▶ [DATA RECORDS]
⁂

/-!
# Birth skeleton — crux `EquilibriumFluctuationWindow` (stmt-AtomisticToContinuum-11819)

Route `route-AtomisticToContinuum-ContactEchoEpochs`, sub-problem `FouriersLaw`.
BC3 skeleton (skeleton-register, planner one-shot 2026-08-17): four NAMED stubs and the
kernel-checked composition `EquilibriumFluctuationWindow_of` concluding the crux BY NAME.

Notation (all in the tree, inlined verbatim from the route file): `N = n + 2` sites,
`P = pinnedChain ω₂ lam β γ`, `μ_T = P.gibbsMeasure N T`, `P_t = P.transitionKernel N T T t`,
contact powers `w_L = γ (T − p_0²)`, `w_R = γ (T − p_{N−1}²)` and the CONTACT ECHO
`c_N(t) = ∫ w_L · (P_t w_R) dμ_T`; the crux (W2) says
`∃ κ > 0, ∀ v > 0, ∀ a > 2, (N−1) T⁻² ∫_{[N/v, N^a]} c_N(t) dt → κ`.

The line is the route's own TWO-LAYER PLAN for W2 read literally
(`ScalingLimit → UniformIntegrability → W2`), cut along the three physical epochs INSIDE the
W2 window and the one regularity input the cut needs:

* `stub_echoLocallyIntegrable` (regularity, M): `t ↦ c_N(t)` is integrable on every compact
  window `[a, b] ⊂ [0, ∞)` (it is bounded by `2γ²T²`-type moment bounds via stationarity of `μ_T`
  under the constructed kernels + Cauchy–Schwarz, and measurable in `t` by the joint measurability
  of the kernel) — needed to ADD the window integrals (set integrals of non-integrable functions
  are junk `0`).
* `stub_diffusiveWindowLimit` (LOAD-BEARING, open): the DIFFUSIVE SCALING LIMIT of the echo in
  integrated form — a kernel `K = K_T ∈ L¹(0, ∞)` with `∫₀^∞ K > 0` such that for all
  `0 < ε < A`, `(N−1) T⁻² ∫_{[εN², AN²]} c_N → ∫_{[ε, A]} K` (informally `N³ c_N(N² s) → T² K_T(s)`,
  `K_T` = contact-to-contact flux kernel of `∂_s e = κ ∂_x² e` on `[0,1]` with thermalising
  Robin/Kapitza ends; `κ(T) := ∫₀^∞ K_T`).
* `stub_crossoverWindowSmall` (hyperbolic → diffusive crossover, L/XL): for every `v > 0` the
  absolute mass `(N−1) T⁻² ∫_{[N/v, εN²]} |c_N|` is eventually `≤ δ` once `ε ≤ ε₀(v, δ)` — no
  ballistic (sound-like) `Θ(1/N)` echo after the arrival time; FALSE at the harmonic corner
  `lam = β = 0`, so the anharmonic hypotheses are load-bearing here exactly as in the crux.
* `stub_lateWindowSmall` (diffusive → polynomial times, L/XL): for every `a > 2` the absolute
  mass `(N−1) T⁻² ∫_{[AN², N^a]} |c_N|` is eventually `≤ δ` once `A ≥ A₀(a, δ)` — the echo has
  relaxed on the diffusive scale `e^{−c t/N²}` with no `Θ(1/N)` mass parked at polynomial times
  (the `∀ a` clause of the crux).

`EquilibriumFluctuationWindow_of : Sig.stub_echoLocallyIntegrable → Sig.stub_diffusiveWindowLimit →
Sig.stub_crossoverWindowSmall → Sig.stub_lateWindowSmall → EquilibriumFluctuationWindow` (no sorry)
= `κ := ∫₀^∞ K`; for `δ > 0` choose `ε` (crossover threshold, continuity of the primitive of `K`
at `0`) and `A` (late threshold, `∫₀^A K → ∫₀^∞ K`), then for `N` large
`N/v ≤ εN² ≤ AN² ≤ N^a`, split `∫_{[N/v, N^a]} = ∫_{[N/v, εN²]} + ∫_{[εN², AN²]} + ∫_{[AN², N^a]}`
(interval-integral additivity, from stub 1) and squeeze: `δ/5 + δ/5 + 2δ/5 + δ/5`.
The real analysis is isolated in the abstract lemma `tendsto_window_of_epochs`
(arbitrary `c : ℕ → ℝ → ℝ`, `K : ℝ → ℝ`), ~110 lines.

File map: §0 the abstract three-epoch lemma; §1 `Sig.stub_<name> : Prop` — the four stub
STATEMENTS (named, so that the composition's hypotheses are the declared stubs BY NAME);
§2 `theorem stub_<name> : <statement verbatim> := by sorry` — the registered stubs (the ONLY
sorries); §3 `EquilibriumFluctuationWindow_of` — the composition, the unique declaration concluding
the crux; §4 an `example` instantiating it through the sorried stubs.

Disproof used: none — no `Disproof.lean` / Negative lemma is filed on this crux
(`ledger crux ls stmt-AtomisticToContinuum-11819`: no workfiles, 2026-08-17); the negatives index of
the summit has no statement in the W2 family (route header). Calibration honoured: the refuter's
harmonic-corner computation (W2 false at `lam = β = 0`, `(N−1) G_N ∼ 0.125 N`) is carried by
`stub_crossoverWindowSmall` (ballistic echo just after arrival), which keeps `lam, β > 0`.
-/

open MeasureTheory Filter Set Topology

⁂

▶ [PROBLEM STATEMENT] Within the entries above, how many lines hold the string "skeleton"? State the number with no other words.

▶ [SOLUTION TO THE EXERCISE] 2